Saved entries:
──────

import Summits.QuantumFields.GaugeBoot.DiagonalRPTorusOdd
import HarnessLib

/-!
# The staircase loop along the mirror of the odd two-torus and the gauge-invariant witness
(gauge-boot, L3(θ) gauge-invariant sector at `β < 0`, 1/3)

HONEST FRAMING (cell `pub-gaugeboot`, page 1 of every file): the venture produces certified bounds
on lattice expectations at stated coupling, gauge group, dimension and torus size; NOT a mass gap,
NOT a continuum limit, NOT a string tension; NOT Yang–Mills-summit-bearing (barriers
`FixedCouplingUltralocality`, `PerturbativeInvisibility`). Bookkeeping for a NEGATIVE structural
result (`DiagonalRPTorusOddGaugeInvariantNegative.lean`: on ODD two-tori at `β < 0` closed-half
diagonal RP fails even for GAUGE-INVARIANT observables); nothing at `β ≥ 0` changes.

Notation of `DiagonalRPTorusTwoGeometry` / `…OddCrossing` (`kd`, `cT`, `dT`, `rr`, `S0`, `Sp`,
`gObs`). `dg t = (t, t)` is the `t`-th mirror site (`S0_eq_image_dg`); `stairC n U = C_{dg 0} ⋯
C_{dg (n-1)}` the holonomy of the STAIRCASE along the mirror on the closed-half side, `stairD` the
mirrored staircase, `stairM k n` the mixed one (first `k` steps `C`, then `D`), `tailD` its tail;
`stairC n (ΘU) = stairD n U`, `stairC n (U^g) = g(dg 0) stairC n U g(dg n)⁻¹` (so `tr ρ(stairC L U)`
is gauge invariant); one-link bookkeeping for resampling the link `(dg k, j)` (`stairM_update_dgj`).
★ `stairWitness ρ i j β U = tr ρ(stairC L U) · e^{-β Σ_{y ∈ Sp} r_y(U)}` — THE WITNESS: bounded,
measurable, gauge invariant, an observable of the closed diagonal half (`L ≥ 3`), with
`gObs (stairWitness) = tr ρ ∘ stairC L`. Elementary. [folklore]
-/

open MeasureTheory Complex Finset Function
open scoped ComplexOrder

namespace Summit.QuantumFields.GaugeBoot

open Literature.MathematicalPhysics.QuantumFieldTheory
open Literature.RepresentationTheory.CompactGroups

noncomputable section

namespace DiagRPTwo

/-! ## The mirror sites `dg t = (t, t)` -/

section MirrorSites

variable {L : ℕ} {i j : Fin 2}

/-- The `t`-th mirror site `(t, t)` of the two-torus. -/
def dg (t : ℕ) : Site 2 L := fun _ => (t : ZMod L)

/-- Mirror sites have diagonal coordinate `0`. -/
@[simp] theorem kd_dg (i j : Fin 2) (t : ℕ) : kd i j (dg t : Site 2 L) = 0 := sub_self _

/-- The swap fixes the mirror sites. -/
@[simp] theorem siteDiagSwap_dg (i j : Fin 2) (t : ℕ) : siteDiagSwap i j (dg t : Site 2 L) = dg t :=
  funext fun _ => rfl

/-- In `Fin 2`, `i ≠ j` means every index is `i` or `j`. -/
theorem eq_or_eq_of_ne (hij : i ≠ j) (k : Fin 2) : k = i ∨ k = j := by
  rcases Fin.exists_fin_two.mp ⟨k, rfl⟩ with h | h <;> rcases Fin.exists_fin_two.mp ⟨i, rfl⟩ with hi | hi <;>
    rcases Fin.exists_fin_two.mp ⟨j, rfl⟩ with hj | hj <;> simp_all

/-- `dg t + e_i + e_j = dg (t + 1)`. -/
theorem dg_shift_shift (hij : i ≠ j) (t : ℕ) : ((dg t : Site 2 L).shift i).shift j = dg (t + 1) := by
  funext k
  simp only [Site.shift, dg, Pi.add_apply, Pi.single_apply, Nat.cast_add, Nat.cast_one]
  rcases eq_or_eq_of_ne hij k with rfl | rfl
  · simp [hij]
  · simp [hij.symm]

/-- `dg L = dg 0` on `(ℤ/L)²`: the staircase closes up. -/
@[simp] theorem dg_self (L : ℕ) : (dg L : Site 2 L) = dg 0 := by
  funext k; simp [dg]

/-- `dg` is injective on `[0, L)`. -/
theorem dg_injOn [NeZero L] : Set.InjOn (dg : ℕ → Site 2 L) (Finset.range L : Set ℕ) := by
  intro s hs t ht h
  have h0 := congrFun h 0
  simp only [dg] at h0
  have := congrArg ZMod.val h0
  rwa [ZMod.val_natCast, ZMod.val_natCast, Nat.mod_eq_of_lt (Finset.mem_range.1 hs),
    Nat.mod_eq_of_lt (Finset.mem_range.1 ht)] at this

/-- A mirror site is `dg` of its `i`-coordinate. -/
theorem eq_dg_of_kd_eq_zero [NeZero L] (hij : i ≠ j) {y : Site 2 L} (hy : kd i j y = 0) :
    y = dg (y i).val := by
  have h : y i = y j := sub_eq_zero.1 hy
  funext k
  simp only [dg, ZMod.natCast_zmod_val]
  rcases eq_or_eq_of_ne hij k with rfl | rfl
  · rfl
  · exact h.symm

/-- The mirror plaquettes are exactly the `dg t`, `t < L`. -/
theorem S0_eq_image_dg [NeZero L] (hij : i ≠ j) : S0 (L := L) i j = (Finset.range L).image dg := by
  ext y
  rw [mem_S0, Finset.mem_image]
  constructor
  · intro hy
    have hk : kd i j y = 0 := by
      rw [← ZMod.val_eq_zero]; exact hy
    exact ⟨(y i).val, Finset.mem_range.2 (ZMod.val_lt _), (eq_dg_of_kd_eq_zero hij hk).symm⟩
  · rintro ⟨t, -, rfl⟩
    rw [kd_dg, ZMod.val_zero]

/-- Sums over the mirror plaquettes are sums over `t < L`. -/
theorem sum_S0_eq_sum_range [NeZero L] (hij : i ≠ j) {M : Type*} [AddCommMonoid M] (f : Site 2 L → M) :
    ∑ y ∈ S0 i j, f y = ∑ t ∈ Finset.range L, f (dg t) := by
  rw [S0_eq_image_dg hij, Finset.sum_image fun s hs t ht h => dg_injOn hs ht h]

/-- The first `C`-link of a mirror transport is never the `j`-link at a mirror site. -/
theorem dgi_ne_dgj (hij : i ≠ j) (t k : ℕ) : ((dg t : Site 2 L), i) ≠ (dg k, j) :=
  fun h => hij (congrArg Prod.snd h)

/-- The second `C`-link of a mirror transport is never the `j`-link at a mirror site (it starts on
the layer `k = 1`; `L ≥ 2`). -/
theorem dgshift_ne_dgj [NeZero L] (h2 : 2 ≤ L) (hij : i ≠ j) (t k : ℕ) :
    (((dg t : Site 2 L).shift i), j) ≠ (dg k, j) := by
  intro h
  have h1 := congrArg (fun e : Edge 2 L => kd i j e.1) h
  simp only [kd_shift_left hij, kd_dg, zero_add] at h1
  haveI : Fact (1 < L) := ⟨by omega⟩
  exact one_ne_zero h1

/-- The second `D`-link of a mirror transport is never the `j`-link at a mirror site. -/
theorem dgshiftj_ne_dgj (hij : i ≠ j) (t k : ℕ) : (((dg t : Site 2 L).shift j), i) ≠ (dg k, j) :=
  fun h => hij (congrArg Prod.snd h)

/-- Distinct mirror sites have distinct `j`-links (`t, k < L`). -/
theorem dgj_ne_dgj [NeZero L] {t k : ℕ} (ht : t < L) (hk : k < L) (htk : t ≠ k) :
    ((dg t : Site 2 L), j) ≠ (dg k, j) := fun h =>
  htk (dg_injOn (Finset.mem_coe.2 (Finset.mem_range.2 ht)) (Finset.mem_coe.2 (Finset.mem_range.2 hk))
    (congrArg Prod.fst h))

end MirrorSites

/-! ## The staircase holonomies -/

section Staircase

variable {L : ℕ} {G : Type*} [Group G] (i j : Fin 2)

/-- `stairC n U = C_{dg 0} C_{dg 1} ⋯ C_{dg (n-1)}`: the holonomy of the staircase along the mirror
on the closed-half side (first `n` steps; `n = L` is the closed loop). -/
def stairC (n : ℕ) (U : GaugeConfig 2 L G) : G := ((List.range n).map fun t => cT i j U (dg t)).prod

/-- `stairD n U = D_{dg 0} ⋯ D_{dg (n-1)}`: the mirrored staircase. -/
def stairD (n : ℕ) (U : GaugeConfig 2 L G) : G := ((List.range n).map fun t => dT i j U (dg t)).prod

/-- The mixed staircase: the first `k` steps along `C`, the remaining ones along `D`. -/
def stairM (k n : ℕ) (U : GaugeConfig 2 L G) : G :=
  ((List.range n).map fun t => if t < k then cT i j U (dg t) else dT i j U (dg t)).prod

variable {i j}

/-- No steps. -/
@[simp] theorem stairC_zero (U : GaugeConfig 2 L G) : stairC i j 0 U = 1 := by simp [stairC]
/-- No steps. -/
@[simp] theorem stairD_zero (U : GaugeConfig 2 L G) : stairD i j 0 U = 1 := by simp [stairD]
/-- No steps. -/
@[simp] theorem stairM_zero (k : ℕ) (U : GaugeConfig 2 L G) : stairM i j k 0 U = 1 := by simp [stairM]

/-- One more step. -/
theorem stairC_succ (n : ℕ) (U : GaugeConfig 2 L G) :
    stairC i j (n + 1) U = stairC i j n U * cT i j U (dg n) := by
  simp [stairC, List.range_succ, List.map_append, List.prod_append]

/-- One more step. -/
theorem stairD_succ (n : ℕ) (U : GaugeConfig 2 L G) :
    stairD i j (n + 1) U = stairD i j n U * dT i j U (dg n) := by
  simp [stairD, List.range_succ, List.map_append, List.prod_append]

/-- One more step. -/
theorem stairM_succ (k n : ℕ) (U : GaugeConfig 2 L G) :
    stairM i j k (n + 1) U =
      stairM i j k n U * (if n < k then cT i j U (dg n) else dT i j U (dg n)) := by
  simp [stairM, List.range_succ, List.map_append, List.prod_append]

/-- No `C`-steps: the mixed staircase is the mirrored one. -/
theorem stairM_zero_left (n : ℕ) (U : GaugeConfig 2 L G) : stairM i j 0 n U = stairD i j n U := by
  induction n with
  | zero => simp
  | succ n ih => rw [stairM_succ, stairD_succ, ih]; simp

/-- Only `C`-steps: the mixed staircase is the staircase. -/
theorem stairM_of_le {k n : ℕ} (h : n ≤ k) (U : GaugeConfig 2 L G) : stairM i j k n U = stairC i j n U := by
  induction n with
  | zero => simp
  | succ n ih =>
    rw [stairM_succ, stairC_succ, ih (Nat.le_of_succ_le h), if_pos (Nat.lt_of_succ_le h)]

/-- The tail of the mirrored staircase after the step `k`: `D_{dg (k+1)} ⋯ D_{dg (n-1)}` (trivial
factors for `t ≤ k`, so that it is defined for every `n`). -/
def tailD (i j : Fin 2) (k n : ℕ) (U : GaugeConfig 2 L G) : G :=
  ((List.range n).map fun t => if k < t then dT i j U (dg t) else 1).prod

/-- No steps. -/
@[simp] theorem tailD_zero (k : ℕ) (U : GaugeConfig 2 L G) : tailD i j k 0 U = 1 := by simp [tailD]

/-- One more step of the tail. -/
theorem tailD_succ (k n : ℕ) (U : GaugeConfig 2 L G) :
    tailD i j k (n + 1) U = tailD i j k n U * (if k < n then dT i j U (dg n) else 1) := by
  simp [tailD, List.range_succ, List.map_append, List.prod_append]

/-- The tail is trivial up to the step `k`. -/
theorem tailD_of_le {k n : ℕ} (h : n ≤ k) (U : GaugeConfig 2 L G) : tailD i j k n U = 1 := by
  induction n with
  | zero => simp
  | succ n ih => rw [tailD_succ, ih (Nat.le_of_succ_le h), if_neg (by omega), mul_one]

/-- ★ **Splitting the mixed staircases at the step `k < n`**:
`stairM k n = stairC k · D_{dg k} · tailD k n` and `stairM (k+1) n = stairC k · C_{dg k} · tailD k n`. -/
theorem stairM_split {k n : ℕ} (hk : k < n) (U : GaugeConfig 2 L G) :
    stairM i j k n U = stairC i j k U * dT i j U (dg k) * tailD i j k n U ∧
      stairM i j (k + 1) n U = stairC i j k U * cT i j U (dg k) * tailD i j k n U := by
  induction n with
  | zero => exact absurd hk (Nat.not_lt_zero _)
  | succ n ih =>
    rcases Nat.lt_succ_iff_lt_or_eq.1 hk with hlt | rfl
    · obtain ⟨h1, h2⟩ := ih hlt
      refine ⟨?_, ?_⟩
      · rw [stairM_succ, h1, if_neg (by omega), tailD_succ, if_pos hlt]; simp [mul_assoc]
      · rw [stairM_succ, h2, if_neg (by omega), tailD_succ, if_pos hlt]; simp [mul_assoc]
    · refine ⟨?_, ?_⟩
      · rw [stairM_succ, if_neg (lt_irrefl k), stairM_of_le le_rfl, tailD_succ, if_neg (lt_irrefl k),
          tailD_of_le le_rfl, mul_one, mul_one]
      · rw [stairM_succ, if_pos (Nat.lt_succ_self k), stairM_of_le (Nat.le_succ k),
          tailD_succ, if_neg (lt_irrefl k), tailD_of_le le_rfl, mul_one, mul_one]

/-- The swap turns the staircase into the mirrored staircase. -/
theorem stairC_configDiagSwap (n : ℕ) (U : GaugeConfig 2 L G) :
    stairC i j n (configDiagSwap i j U) = stairD i j n U := by
  induction n with
  | zero => simp
  | succ n ih => rw [stairC_succ, stairD_succ, ih, cT_configDiagSwap, siteDiagSwap_dg]

/-- A mirror transport under a gauge transformation. -/
theorem cT_gaugeTransform (g : Site 2 L → G) (U : GaugeConfig 2 L G) (y : Site 2 L) :
    cT i j (gaugeTransform g U) y = g y * cT i j U y * (g ((y.shift i).shift j))⁻¹ := by
  simp only [cT, gaugeTransform]
  group

/-- The staircase under a gauge transformation: conjugation at its two ends. -/
theorem stairC_gaugeTransform (hij : i ≠ j) (g : Site 2 L → G) (n : ℕ) (U : GaugeConfig 2 L G) :
    stairC i j n (gaugeTransform g U) = g (dg 0) * stairC i j n U * (g (dg n))⁻¹ := by
  induction n with
  | zero => simp
  | succ n ih => rw [stairC_succ, stairC_succ, ih, cT_gaugeTransform, dg_shift_shift hij]; group

/-- ★ **The closed staircase has gauge-invariant character** (any function of the conjugacy class). -/
theorem trace_stairC_gaugeTransform {N : ℕ} (ρ : G →* Matrix (Fin N) (Fin N) ℂ) (hij : i ≠ j)
    (g : Site 2 L → G) (U : GaugeConfig 2 L G) :
    (ρ (stairC i j L (gaugeTransform g U))).trace = (ρ (stairC i j L U)).trace := by
  rw [stairC_gaugeTransform hij, dg_self, CompactGroup.trace_conj_eq]

/-! ### Resampling the link `(dg k, j)` -/

variable [NeZero L]

/-- The mirror transports `C` do not read the link `(dg k, j)` (`L ≥ 2`). -/
theorem cT_update_dgj (h2 : 2 ≤ L) (hij : i ≠ j) (U : GaugeConfig 2 L G) (k t : ℕ) (s : G) :
    cT i j (Function.update U (dg k, j) s) (dg t) = cT i j U (dg t) := by
  simp only [cT, Function.update_of_ne (dgi_ne_dgj hij t k),
    Function.update_of_ne (dgshift_ne_dgj h2 hij t k)]

/-- The other mirror transports `D_{dg t}`, `t ≠ k`, do not read the link `(dg k, j)`. -/
theorem dT_update_dgj_of_ne (hij : i ≠ j) (U : GaugeConfig 2 L G) {k t : ℕ} (hk : k < L)
    (ht : t < L) (htk : t ≠ k) (s : G) :
    dT i j (Function.update U (dg k, j) s) (dg t) = dT i j U (dg t) := by
  simp only [dT, Function.update_of_ne (dgj_ne_dgj ht hk htk),
    Function.update_of_ne (dgshiftj_ne_dgj hij t k)]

──────

What is needed:
Retype exactly the lines above, from the one with "by simp [stairD]" through the one with "theorem tailD_succ (k", inclusive.

Task response:
@[simp] theorem stairD_zero (U : GaugeConfig 2 L G) : stairD i j 0 U = 1 := by simp [stairD]
/-- No steps. -/
@[simp] theorem stairM_zero (k : ℕ) (U : GaugeConfig 2 L G) : stairM i j k 0 U = 1 := by simp [stairM]

/-- One more step. -/
theorem stairC_succ (n : ℕ) (U : GaugeConfig 2 L G) :
    stairC i j (n + 1) U = stairC i j n U * cT i j U (dg n) := by
  simp [stairC, List.range_succ, List.map_append, List.prod_append]

/-- One more step. -/
theorem stairD_succ (n : ℕ) (U : GaugeConfig 2 L G) :
    stairD i j (n + 1) U = stairD i j n U * dT i j U (dg n) := by
  simp [stairD, List.range_succ, List.map_append, List.prod_append]

/-- One more step. -/
theorem stairM_succ (k n : ℕ) (U : GaugeConfig 2 L G) :
    stairM i j k (n + 1) U =
      stairM i j k n U * (if n < k then cT i j U (dg n) else dT i j U (dg n)) := by
  simp [stairM, List.range_succ, List.map_append, List.prod_append]

/-- No `C`-steps: the mixed staircase is the mirrored one. -/
theorem stairM_zero_left (n : ℕ) (U : GaugeConfig 2 L G) : stairM i j 0 n U = stairD i j n U := by
  induction n with
  | zero => simp
  | succ n ih => rw [stairM_succ, stairD_succ, ih]; simp

/-- Only `C`-steps: the mixed staircase is the staircase. -/
theorem stairM_of_le {k n : ℕ} (h : n ≤ k) (U : GaugeConfig 2 L G) : stairM i j k n U = stairC i j n U := by
  induction n with
  | zero => simp
  | succ n ih =>
    rw [stairM_succ, stairC_succ, ih (Nat.le_of_succ_le h), if_pos (Nat.lt_of_succ_le h)]

/-- The tail of the mirrored staircase after the step `k`: `D_{dg (k+1)} ⋯ D_{dg (n-1)}` (trivial
factors for `t ≤ k`, so that it is defined for every `n`). -/
def tailD (i j : Fin 2) (k n : ℕ) (U : GaugeConfig 2 L G) : G :=
  ((List.range n).map fun t => if k < t then dT i j U (dg t) else 1).prod

/-- No steps. -/
@[simp] theorem tailD_zero (k : ℕ) (U : GaugeConfig 2 L G) : tailD i j k 0 U = 1 := by simp [tailD]

/-- One more step of the tail. -/
theorem tailD_succ (k n : ℕ) (U : GaugeConfig 2 L G) :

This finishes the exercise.